What you are asked to do: Show every line from the entries that follow which holds the word "hpos".

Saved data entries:
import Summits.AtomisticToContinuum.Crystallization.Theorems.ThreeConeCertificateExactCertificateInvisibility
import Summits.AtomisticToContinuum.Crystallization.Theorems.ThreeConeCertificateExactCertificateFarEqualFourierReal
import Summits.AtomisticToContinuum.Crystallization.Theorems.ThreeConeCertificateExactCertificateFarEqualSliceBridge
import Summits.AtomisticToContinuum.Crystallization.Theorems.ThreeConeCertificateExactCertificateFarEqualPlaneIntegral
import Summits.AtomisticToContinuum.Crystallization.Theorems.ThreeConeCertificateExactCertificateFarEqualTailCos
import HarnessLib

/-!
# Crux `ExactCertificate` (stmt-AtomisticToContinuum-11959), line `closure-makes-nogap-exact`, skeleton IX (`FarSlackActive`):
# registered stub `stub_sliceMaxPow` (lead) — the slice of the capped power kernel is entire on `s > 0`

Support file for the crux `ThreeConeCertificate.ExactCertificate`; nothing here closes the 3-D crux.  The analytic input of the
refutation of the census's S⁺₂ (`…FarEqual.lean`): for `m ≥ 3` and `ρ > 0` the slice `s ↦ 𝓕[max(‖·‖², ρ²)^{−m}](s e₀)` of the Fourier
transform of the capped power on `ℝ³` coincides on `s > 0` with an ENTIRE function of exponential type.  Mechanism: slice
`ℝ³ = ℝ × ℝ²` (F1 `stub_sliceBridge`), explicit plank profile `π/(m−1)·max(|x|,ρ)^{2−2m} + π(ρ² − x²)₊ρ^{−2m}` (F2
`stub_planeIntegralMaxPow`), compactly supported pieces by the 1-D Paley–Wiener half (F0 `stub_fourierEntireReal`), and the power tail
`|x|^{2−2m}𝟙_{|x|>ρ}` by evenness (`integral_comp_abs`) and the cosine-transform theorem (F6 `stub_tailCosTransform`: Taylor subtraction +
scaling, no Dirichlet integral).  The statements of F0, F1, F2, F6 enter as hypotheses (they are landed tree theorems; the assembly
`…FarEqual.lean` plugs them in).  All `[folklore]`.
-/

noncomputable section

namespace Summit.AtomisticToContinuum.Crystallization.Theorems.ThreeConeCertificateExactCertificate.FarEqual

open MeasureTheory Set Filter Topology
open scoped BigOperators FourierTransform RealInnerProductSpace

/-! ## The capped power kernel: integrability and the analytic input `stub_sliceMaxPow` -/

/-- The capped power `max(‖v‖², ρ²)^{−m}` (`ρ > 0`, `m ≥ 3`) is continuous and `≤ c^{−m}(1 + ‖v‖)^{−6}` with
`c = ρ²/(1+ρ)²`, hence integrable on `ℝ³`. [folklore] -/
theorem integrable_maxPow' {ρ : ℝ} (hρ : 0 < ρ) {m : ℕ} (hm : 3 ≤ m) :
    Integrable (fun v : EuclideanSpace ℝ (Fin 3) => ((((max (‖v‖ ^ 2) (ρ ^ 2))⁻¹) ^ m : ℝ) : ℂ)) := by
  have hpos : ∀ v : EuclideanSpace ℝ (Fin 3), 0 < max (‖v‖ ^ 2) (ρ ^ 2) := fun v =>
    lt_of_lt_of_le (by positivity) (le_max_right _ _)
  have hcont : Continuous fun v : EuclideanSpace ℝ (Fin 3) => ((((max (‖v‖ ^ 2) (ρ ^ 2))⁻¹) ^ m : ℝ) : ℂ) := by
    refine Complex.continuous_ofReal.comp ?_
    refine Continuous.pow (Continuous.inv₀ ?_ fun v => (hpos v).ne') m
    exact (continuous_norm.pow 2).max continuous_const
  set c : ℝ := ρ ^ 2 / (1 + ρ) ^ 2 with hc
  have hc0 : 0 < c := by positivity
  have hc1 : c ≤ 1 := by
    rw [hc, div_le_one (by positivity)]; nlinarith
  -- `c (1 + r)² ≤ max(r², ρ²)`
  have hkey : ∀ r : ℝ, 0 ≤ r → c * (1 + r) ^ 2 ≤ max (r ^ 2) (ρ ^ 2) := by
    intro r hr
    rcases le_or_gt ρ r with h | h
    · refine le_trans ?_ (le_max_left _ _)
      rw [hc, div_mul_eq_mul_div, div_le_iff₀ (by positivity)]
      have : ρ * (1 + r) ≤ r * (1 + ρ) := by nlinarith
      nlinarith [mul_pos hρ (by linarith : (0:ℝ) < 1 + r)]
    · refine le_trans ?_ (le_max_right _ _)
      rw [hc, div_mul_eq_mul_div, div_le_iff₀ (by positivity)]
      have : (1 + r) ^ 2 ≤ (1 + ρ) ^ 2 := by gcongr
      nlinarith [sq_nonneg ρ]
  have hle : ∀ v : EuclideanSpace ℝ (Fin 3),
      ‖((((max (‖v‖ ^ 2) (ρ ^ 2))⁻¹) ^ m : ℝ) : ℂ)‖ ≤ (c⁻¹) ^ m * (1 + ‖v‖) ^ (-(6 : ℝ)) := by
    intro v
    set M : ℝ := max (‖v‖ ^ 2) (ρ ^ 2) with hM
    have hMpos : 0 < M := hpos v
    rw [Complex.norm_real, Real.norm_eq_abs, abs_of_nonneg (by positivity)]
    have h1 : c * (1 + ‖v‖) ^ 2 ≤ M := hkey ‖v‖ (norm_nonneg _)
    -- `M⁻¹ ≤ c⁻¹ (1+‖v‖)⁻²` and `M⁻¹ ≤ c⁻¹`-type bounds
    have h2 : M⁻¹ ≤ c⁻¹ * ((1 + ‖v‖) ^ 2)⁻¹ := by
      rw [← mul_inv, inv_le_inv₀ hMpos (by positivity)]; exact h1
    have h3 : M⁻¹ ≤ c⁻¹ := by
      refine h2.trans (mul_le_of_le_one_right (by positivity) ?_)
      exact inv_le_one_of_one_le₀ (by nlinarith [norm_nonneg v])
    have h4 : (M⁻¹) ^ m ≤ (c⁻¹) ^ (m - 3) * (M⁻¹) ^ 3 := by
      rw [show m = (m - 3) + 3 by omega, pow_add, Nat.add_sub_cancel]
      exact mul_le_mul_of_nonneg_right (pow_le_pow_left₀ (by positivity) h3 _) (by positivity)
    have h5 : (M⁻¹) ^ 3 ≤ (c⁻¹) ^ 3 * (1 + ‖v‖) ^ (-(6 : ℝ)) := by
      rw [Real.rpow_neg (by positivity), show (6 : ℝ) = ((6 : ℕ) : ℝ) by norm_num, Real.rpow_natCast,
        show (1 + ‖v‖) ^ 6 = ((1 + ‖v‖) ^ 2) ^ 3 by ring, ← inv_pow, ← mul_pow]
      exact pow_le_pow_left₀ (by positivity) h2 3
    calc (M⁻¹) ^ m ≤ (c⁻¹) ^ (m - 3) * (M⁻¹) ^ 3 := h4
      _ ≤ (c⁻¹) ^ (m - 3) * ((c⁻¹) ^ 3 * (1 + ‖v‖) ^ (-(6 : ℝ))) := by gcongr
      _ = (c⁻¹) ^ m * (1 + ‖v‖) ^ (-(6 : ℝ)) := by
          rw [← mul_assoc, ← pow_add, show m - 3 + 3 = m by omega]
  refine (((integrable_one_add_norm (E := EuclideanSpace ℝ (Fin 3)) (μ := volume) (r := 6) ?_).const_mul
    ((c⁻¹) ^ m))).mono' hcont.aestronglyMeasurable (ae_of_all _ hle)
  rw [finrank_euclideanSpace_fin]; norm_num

Output for this exercise:
  have hpos : ∀ v : EuclideanSpace ℝ (Fin 3), 0 < max (‖v‖ ^ 2) (ρ ^ 2) := fun v =>
    refine Continuous.pow (Continuous.inv₀ ?_ fun v => (hpos v).ne') m
    have hMpos : 0 < M := hpos v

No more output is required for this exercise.